France, Italy, and Spain announced evacuations from Niger for their citizens and other European nationals on Tuesday, fearing they would get trapped by a military coup supported by three other West African countries ruled by mutinous soldiers.

NewsofAfrica reported that two unarmed French military transport planes had landed in Niamey’s airport by late afternoon Tuesday, and a third was due, according to the French Joint Defense staff.

There was no immediate information on the number of evacuees they would transport.

France’s Foreign Ministry cited recent violence that targeted its embassy in Niamey, the capital, as one of the reasons for its decision to offer evacuation flights to several hundred of its citizens and other Europeans.

Spain’s Defense Ministry announced preparations to evacuate more than 70 nationals and Italy also said it was arranging a flight.
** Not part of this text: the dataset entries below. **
import Summits.QuantumFields.YangMills.Theorems.BalabanUVNodesN15KingModelCurvedHTorus
import Summits.QuantumFields.YangMills.Theorems.BalabanUVNodesN15KingModelPerturbedNE2

/-!
# Route «BalabanUVNodes» (K4 «SpineRates»), node N15 = NE2 — THE KING-MODEL RUNG, part 8a: THE PERTURBATION GENERATED BY A FINE-LATTICE
# POTENTIAL — the FIRST VARIATION `E(w) = N^{−(d+1)} Σ_x ℋ(x,·) w(x) ℋ(x,·)` of King's effective Laplacian along a potential `w`, the block ∕ fibre
# bookkeeping of the two spacings, and its LOCALITY and TWO-SPACING entry bounds from the minimiser's decay and two-spacing step

Cell `pub-ymgap`, Track A (D-0062), seat `pub-ymgap-dag-n15-d` (R134 seat, strategy s3 «King 1986 Lemma 4.5 (4.38) as the scalar kernel», gen 6;
dag-lead FAN-OUT v1.2 §N15 s3 «KING-MODEL RUNG»).  `bears_on: R4∕N15`; `--supports` the K3′ item `SpineGivenEndpointR12` (stmt-QuantumFields-19908).
COUNT-NEUTRAL; definition lane (two objects `potLevel`, `potTower`, one parametrisation `overOff` and the volume abbreviations `kingM`∕`kingU` of §4
are data; every theorem is kernel bookkeeping).

WHY THIS FILE.  Parts 6a–7c dress King's `A = 0` tower `Δ^{(k)}` by an ABSTRACT local perturbation tower `E` and READ the (3.35)∕(3.36) slots of the
background sort as the two letters the socket needs of `E` — locality `|E_k(z,w)| ≤ c_E e^{−2κ|z−w|}` and two-spacing `|E_{k+1} − E_k| ≤ ε_E r^k` —
«asserted by nobody» (every HONEST SCOPE since 6a).  Parts 8a–8c DERIVE both letters for the one concrete perturbation King's construction offers:
a scalar POTENTIAL `w` on the fine torus `T_η` enters the block-spin energy (King's (2.13)–(2.14), tree `King1986.Torus.energy`) as
`N^{−(d+1)}⟨ψ, wψ⟩`, and the FIRST VARIATION of the effective quadratic form `⟨φ, Δ^{(k)}φ⟩ = min_ψ energy` along `w` is, by the envelope formula at
the minimiser `ψ_φ = ℋ_kφ` (tree `effLaplacian_eq_energy`), the unit-lattice operator `E(w)(b,b′) = N^{−(d+1)} Σ_{x ∈ T_η} ℋ_k(x,b)·w(x)·ℋ_k(x,b′)`
(`potLevel`; ℋ_k = King's minimiser kernel, n15-e's `kingH` = `King1986.Torus.minimiser` at `δ_b`, BY NAME).  THIS FILE (generic in the decay data):
§1 sums over the fine torus `Π ℤ∕(N·U_μ)` by unit blocks (`sum_fine_eq_sum_blocks`, `abs_avg_sum_le_sum_blocks`: `|N^{−(d+1)}Σ_x F| ≤ Σ_z G(z)` when
`|F(x)| ≤ G(B(x))`), and THE FIBRES OF THE POINT UNDER between the runs with `L^k` and `L·L^k` fine points per unit side (`overOff (x,i) = L·x + i`,
`underPtN_overOff`, `overOff_bijective`, **`sum_comp_underPtN`**: `Σ_{x′} F(x under x′) = L^{d+1} Σ_x F(x)`, **`avg_comp_underPtN`**: the two runs'
block averages of a pulled-back function AGREE) — the pairing behind King's *«x′ ∈ B^n(x)»*; §2 the objects `potLevel`, `potTower` (the ℕ-tower at
`N = L^{max j 1}`, constant below level 1 as the lineage's `kingTower`), `potLevel_congr` (transport along `L^{j+1} = L·L^j`), `potTower_succ_sub`;
§3 the two ENTRY BOUNDS from factor bounds: **`potLevel_entry_le`** — `|ℋ| ≤ c e^{−δ|B−b|}`, `|w| ≤ w₀` ⇒ `|E(w)(b,b′)| ≤ w₀c²K_{d+1}(δ∕2)e^{−(δ∕2)|b−b′|}`
(LOCAL, linear in the potential; `sum_exp_two_centre_le` = triangle inequality + `tdistT_sumBound`), and **`potLevel_sub_entry_le`** — with King's
Prop. 3.8 step `|ℋ′(x′,b) − ℋ(x,b)| ≤ Ct·e^{−δ|B−b|}` and the potentials' COHERENCE DEFECT `|w′(x′) − w(x)| ≤ ν` (`x` under `x′`):
`|E′(w′) − E(w)|(b,b′) ≤ (2w₀cCt + c²ν)·K·e^{−(δ∕2)|b−b′|}` (three-factor telescoping at every fine point of the finer run, paired by §1).
Part 8b fires §3 on King's tori with `minimiser_row_decay` ∕ `king_prop38_torus_blocks` BY NAME (the letters as THEOREMS); part 8c fires part 6a's
socket: `NE2PlusUnit` BY NAME for a background sort of potential towers whose (3.35)∕(3.36) slots are SIZE and COHERENCE of the potential.

HONEST FRAMING ∕ LIMITS.  King's `A = 0` SCALAR block-spin construction (periodic b.c., flat blocks, `m² > 0`); the perturbation is the FIRST-ORDER
term only (the dressed operator `Δ^{(k)}_{tw} = Δ^{(k)} + tE(w) + O(t²)` and the envelope identity are NOT constructed here — `potLevel` is a
DEFINITION, standard first-order perturbation theory of a quadratic minimum); a scalar potential is NOT a gauge field: nothing here is Bałaban's
`Δ^{(k)}(U) − Δ^{(k)}(1)`, `C^{(k)}(Λ; U)`, `G(U)`, whose η-differences are NOT PRINTED ([B9] prints η-uniformity and analyticity in `U`, Thm 3.4);
NOT the carriers of record (NODE 00); NOT a node discharge; typed 28∕28, discharged count untouched; one finite torus programme at fixed ε — NOT ℝ⁴ ∕
infinite volume ∕ OS ∕ mass gap ∕ Clay.  Locators only: [King1986] = C. King, CMP **102** (1986) 649–677: (2.13)–(2.15) p. 653 (energy, minimiser
`ℋ_k = a_kG_kQ_k^*`), Theorem 3.3 (3.7) p. 658 (decay of ℋ_k), p. 664 (*«When x′ ∈ T_{η′}, we denote by x that point in T_η for which x′ ∈ B^n(x)»*),
Prop. 3.8 (3.71) p. 664, (4.41) p. 675 (summation); [B9] = [Balaban1985BackgroundPropagators] CMP **99** (1985) (3.35)–(3.36) p. 396, Thm 3.4 p. 400.
-/

noncomputable section

open scoped BigOperators
open Finset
Germany’s foreign office said its citizens in Niger should check whether their stay there is necessary and if not they should “take the next available opportunity to leave.”

The evacuations come during a deepening crisis sparked by the coup last week against Niger’s democratically elected president, Mohamed Bazoum.

His apparent overthrow is a blow for Western nations that were working with Niger against West African extremists.

On Sunday, the West African regional body known as ECOWAS imposed travel and economic sanctions on Niger and threatened to use force if the coup leaders did not return Bazoum within one week.

ECOWAS froze all commercial and financial activities between its member countries and Niger, as well as Nigerien assets held in regional central banks.

Niger relies heavily on foreign aid, and sanctions could further impoverish its more than 25 million people.

Both the United States and France have sent troops and hundreds of millions of dollars of military and humanitarian aid in recent years to Niger, which was a French colony until 1960.

The U.S. will consider cutting aid if the coup is successful, the State Department said Monday. Aid is “very much in the balance depending on the outcome of the actions in the country,” said department spokesman Matt Miller. “U.S. assistance hinges on continued democratic governance in Niger.”